(EXERCISE DATA):

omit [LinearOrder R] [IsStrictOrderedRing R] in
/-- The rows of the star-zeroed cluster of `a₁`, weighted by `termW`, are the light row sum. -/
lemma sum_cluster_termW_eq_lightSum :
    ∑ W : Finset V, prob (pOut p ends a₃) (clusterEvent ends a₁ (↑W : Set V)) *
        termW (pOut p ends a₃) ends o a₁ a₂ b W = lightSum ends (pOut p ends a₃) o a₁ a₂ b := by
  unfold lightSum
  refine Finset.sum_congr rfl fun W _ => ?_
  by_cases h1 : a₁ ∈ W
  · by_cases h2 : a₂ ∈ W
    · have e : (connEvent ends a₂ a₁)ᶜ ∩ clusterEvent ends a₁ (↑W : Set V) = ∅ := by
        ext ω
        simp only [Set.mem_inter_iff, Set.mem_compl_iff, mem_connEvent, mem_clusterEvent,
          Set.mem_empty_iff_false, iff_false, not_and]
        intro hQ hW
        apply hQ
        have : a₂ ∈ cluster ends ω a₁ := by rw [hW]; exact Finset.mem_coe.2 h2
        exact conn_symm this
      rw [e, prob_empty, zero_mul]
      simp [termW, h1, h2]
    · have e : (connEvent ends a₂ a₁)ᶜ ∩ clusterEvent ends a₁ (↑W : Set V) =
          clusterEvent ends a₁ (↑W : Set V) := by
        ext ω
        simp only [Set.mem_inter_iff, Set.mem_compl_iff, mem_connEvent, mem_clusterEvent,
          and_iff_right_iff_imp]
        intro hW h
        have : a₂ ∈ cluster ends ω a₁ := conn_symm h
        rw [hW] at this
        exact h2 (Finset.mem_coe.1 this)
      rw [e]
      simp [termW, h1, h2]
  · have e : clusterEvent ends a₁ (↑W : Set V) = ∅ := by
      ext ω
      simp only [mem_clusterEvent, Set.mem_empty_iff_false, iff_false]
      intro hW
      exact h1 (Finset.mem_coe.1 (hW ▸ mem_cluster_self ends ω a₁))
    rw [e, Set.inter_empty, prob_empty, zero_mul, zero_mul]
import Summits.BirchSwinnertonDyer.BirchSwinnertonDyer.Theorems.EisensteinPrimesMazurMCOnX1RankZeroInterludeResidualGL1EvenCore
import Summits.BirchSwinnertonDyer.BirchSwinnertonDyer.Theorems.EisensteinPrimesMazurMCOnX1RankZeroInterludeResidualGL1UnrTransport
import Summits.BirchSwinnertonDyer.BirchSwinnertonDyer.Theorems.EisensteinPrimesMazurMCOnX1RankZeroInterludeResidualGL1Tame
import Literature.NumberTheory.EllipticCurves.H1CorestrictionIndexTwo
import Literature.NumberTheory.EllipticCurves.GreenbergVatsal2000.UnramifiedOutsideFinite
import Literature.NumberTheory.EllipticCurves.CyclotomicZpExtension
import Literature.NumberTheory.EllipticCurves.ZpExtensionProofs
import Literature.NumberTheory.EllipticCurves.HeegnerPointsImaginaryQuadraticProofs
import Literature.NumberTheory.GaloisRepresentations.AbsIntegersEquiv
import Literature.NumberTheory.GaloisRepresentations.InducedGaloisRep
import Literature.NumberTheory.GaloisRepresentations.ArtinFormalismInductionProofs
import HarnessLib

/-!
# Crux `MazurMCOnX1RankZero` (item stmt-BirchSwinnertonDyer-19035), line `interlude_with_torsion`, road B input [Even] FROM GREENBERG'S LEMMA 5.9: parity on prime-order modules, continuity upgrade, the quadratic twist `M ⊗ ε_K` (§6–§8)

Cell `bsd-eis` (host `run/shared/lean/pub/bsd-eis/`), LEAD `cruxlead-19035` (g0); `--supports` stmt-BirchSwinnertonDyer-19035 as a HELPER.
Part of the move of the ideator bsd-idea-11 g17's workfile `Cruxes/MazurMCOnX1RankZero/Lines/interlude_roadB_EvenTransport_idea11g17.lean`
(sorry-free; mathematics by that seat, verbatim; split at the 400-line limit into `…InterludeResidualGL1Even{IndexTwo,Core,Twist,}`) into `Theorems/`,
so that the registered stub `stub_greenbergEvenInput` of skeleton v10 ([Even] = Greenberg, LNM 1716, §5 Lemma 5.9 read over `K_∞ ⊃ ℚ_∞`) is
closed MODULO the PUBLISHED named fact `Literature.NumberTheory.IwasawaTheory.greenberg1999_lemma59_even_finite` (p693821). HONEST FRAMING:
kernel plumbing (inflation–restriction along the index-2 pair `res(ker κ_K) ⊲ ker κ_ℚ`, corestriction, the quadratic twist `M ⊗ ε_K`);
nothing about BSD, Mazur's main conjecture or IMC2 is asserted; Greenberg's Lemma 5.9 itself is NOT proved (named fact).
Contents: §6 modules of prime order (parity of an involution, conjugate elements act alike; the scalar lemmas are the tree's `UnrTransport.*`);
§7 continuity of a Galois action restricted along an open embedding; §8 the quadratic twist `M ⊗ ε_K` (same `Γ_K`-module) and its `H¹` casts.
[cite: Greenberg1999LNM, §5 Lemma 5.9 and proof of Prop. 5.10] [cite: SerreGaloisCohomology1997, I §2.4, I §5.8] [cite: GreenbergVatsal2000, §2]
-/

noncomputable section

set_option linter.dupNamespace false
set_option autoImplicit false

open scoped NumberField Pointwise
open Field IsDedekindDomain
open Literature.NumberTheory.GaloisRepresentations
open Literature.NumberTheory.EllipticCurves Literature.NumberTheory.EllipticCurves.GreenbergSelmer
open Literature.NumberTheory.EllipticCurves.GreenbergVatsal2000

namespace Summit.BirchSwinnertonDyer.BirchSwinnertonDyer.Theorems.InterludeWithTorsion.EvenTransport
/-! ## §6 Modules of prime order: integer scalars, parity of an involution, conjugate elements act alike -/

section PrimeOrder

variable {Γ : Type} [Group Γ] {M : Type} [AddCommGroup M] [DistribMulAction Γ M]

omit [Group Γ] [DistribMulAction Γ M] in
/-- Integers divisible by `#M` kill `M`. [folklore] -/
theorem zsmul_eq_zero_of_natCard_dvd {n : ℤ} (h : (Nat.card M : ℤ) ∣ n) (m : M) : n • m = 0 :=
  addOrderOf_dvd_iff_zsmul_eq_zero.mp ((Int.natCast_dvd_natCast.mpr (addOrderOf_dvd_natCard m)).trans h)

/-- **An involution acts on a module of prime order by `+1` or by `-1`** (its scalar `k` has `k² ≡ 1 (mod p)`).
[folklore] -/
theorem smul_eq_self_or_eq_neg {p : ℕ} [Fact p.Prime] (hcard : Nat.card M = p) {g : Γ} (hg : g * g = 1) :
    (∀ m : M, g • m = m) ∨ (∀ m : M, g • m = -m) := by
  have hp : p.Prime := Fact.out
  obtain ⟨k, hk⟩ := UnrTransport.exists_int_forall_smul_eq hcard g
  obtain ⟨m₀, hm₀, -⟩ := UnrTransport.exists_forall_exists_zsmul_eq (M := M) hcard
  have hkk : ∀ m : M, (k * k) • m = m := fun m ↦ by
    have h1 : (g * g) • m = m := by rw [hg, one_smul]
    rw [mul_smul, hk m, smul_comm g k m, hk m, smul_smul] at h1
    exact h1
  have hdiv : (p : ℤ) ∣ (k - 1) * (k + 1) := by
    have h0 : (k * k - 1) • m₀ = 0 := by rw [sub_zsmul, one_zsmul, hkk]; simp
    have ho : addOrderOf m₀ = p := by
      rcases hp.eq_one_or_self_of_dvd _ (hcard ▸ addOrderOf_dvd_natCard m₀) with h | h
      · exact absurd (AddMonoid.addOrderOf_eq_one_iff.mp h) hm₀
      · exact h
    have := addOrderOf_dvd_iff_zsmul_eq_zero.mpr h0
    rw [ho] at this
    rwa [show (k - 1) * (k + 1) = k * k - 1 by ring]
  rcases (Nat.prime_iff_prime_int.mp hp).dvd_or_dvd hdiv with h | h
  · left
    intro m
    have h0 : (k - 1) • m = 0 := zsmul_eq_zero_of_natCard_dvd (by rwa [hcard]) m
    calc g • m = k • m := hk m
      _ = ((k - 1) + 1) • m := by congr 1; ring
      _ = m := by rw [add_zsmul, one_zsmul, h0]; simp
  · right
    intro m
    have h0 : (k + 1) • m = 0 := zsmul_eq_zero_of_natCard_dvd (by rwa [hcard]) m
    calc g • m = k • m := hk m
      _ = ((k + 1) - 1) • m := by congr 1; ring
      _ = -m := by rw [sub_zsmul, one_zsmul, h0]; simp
* * *
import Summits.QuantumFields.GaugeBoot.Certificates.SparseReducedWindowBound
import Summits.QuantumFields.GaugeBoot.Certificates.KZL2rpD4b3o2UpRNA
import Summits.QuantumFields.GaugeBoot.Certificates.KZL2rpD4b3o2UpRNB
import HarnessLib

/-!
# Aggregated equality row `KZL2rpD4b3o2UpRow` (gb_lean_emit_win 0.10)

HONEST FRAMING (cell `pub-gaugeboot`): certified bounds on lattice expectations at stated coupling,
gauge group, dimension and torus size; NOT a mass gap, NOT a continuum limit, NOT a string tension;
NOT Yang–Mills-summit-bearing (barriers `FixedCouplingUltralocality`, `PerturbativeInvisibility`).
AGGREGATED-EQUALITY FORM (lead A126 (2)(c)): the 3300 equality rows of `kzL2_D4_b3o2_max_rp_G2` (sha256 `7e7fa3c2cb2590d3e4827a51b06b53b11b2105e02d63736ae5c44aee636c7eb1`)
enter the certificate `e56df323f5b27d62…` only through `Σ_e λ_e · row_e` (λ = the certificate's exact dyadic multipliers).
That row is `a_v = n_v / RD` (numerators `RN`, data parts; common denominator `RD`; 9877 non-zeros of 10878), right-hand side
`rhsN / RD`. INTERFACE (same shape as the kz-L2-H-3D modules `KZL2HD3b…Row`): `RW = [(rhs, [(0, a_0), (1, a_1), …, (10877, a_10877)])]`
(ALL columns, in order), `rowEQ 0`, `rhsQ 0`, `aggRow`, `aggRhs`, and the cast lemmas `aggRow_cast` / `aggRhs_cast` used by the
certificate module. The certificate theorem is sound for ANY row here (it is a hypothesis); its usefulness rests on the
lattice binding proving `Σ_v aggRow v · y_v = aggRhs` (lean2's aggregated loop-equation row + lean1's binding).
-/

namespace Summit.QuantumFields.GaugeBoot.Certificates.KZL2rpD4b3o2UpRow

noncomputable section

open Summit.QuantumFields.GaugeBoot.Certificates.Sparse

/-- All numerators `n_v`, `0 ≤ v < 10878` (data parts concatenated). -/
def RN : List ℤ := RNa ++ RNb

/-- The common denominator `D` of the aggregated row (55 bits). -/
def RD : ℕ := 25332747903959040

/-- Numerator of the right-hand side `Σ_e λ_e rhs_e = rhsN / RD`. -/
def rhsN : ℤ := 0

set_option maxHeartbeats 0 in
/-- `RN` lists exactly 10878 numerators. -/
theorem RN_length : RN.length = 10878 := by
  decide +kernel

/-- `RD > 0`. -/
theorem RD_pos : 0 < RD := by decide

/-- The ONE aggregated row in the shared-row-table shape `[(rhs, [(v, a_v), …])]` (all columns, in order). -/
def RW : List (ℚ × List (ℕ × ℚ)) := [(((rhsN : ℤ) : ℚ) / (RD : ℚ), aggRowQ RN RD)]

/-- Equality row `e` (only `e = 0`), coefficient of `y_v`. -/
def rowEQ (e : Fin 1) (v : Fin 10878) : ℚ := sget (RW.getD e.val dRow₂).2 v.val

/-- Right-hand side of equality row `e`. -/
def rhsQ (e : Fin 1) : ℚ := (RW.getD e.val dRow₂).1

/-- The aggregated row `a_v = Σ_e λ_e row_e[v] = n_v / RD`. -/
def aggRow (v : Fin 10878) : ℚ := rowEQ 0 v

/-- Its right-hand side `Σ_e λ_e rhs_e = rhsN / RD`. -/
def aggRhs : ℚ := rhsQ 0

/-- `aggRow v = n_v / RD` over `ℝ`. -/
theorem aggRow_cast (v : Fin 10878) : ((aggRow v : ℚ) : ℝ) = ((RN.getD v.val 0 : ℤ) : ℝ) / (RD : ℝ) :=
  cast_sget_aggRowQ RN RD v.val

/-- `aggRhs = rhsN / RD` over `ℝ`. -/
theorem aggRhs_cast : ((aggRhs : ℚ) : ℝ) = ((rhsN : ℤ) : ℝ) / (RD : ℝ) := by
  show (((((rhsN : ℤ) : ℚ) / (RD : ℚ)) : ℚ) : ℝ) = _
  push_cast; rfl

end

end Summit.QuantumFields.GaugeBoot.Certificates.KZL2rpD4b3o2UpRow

(WHAT YOU NEED TO DO): All that belongs in the answer is the run of lines above from the line containing "1) + 1) • m := by" through the line containing "[sub_zsmul, one_zsmul, h0]; simp", exactly as written.

(ANSWER):
      _ = ((k - 1) + 1) • m := by congr 1; ring
      _ = m := by rw [add_zsmul, one_zsmul, h0]; simp
  · right
    intro m
    have h0 : (k + 1) • m = 0 := zsmul_eq_zero_of_natCard_dvd (by rwa [hcard]) m
    calc g • m = k • m := hk m
      _ = ((k + 1) - 1) • m := by congr 1; ring
      _ = -m := by rw [sub_zsmul, one_zsmul, h0]; simp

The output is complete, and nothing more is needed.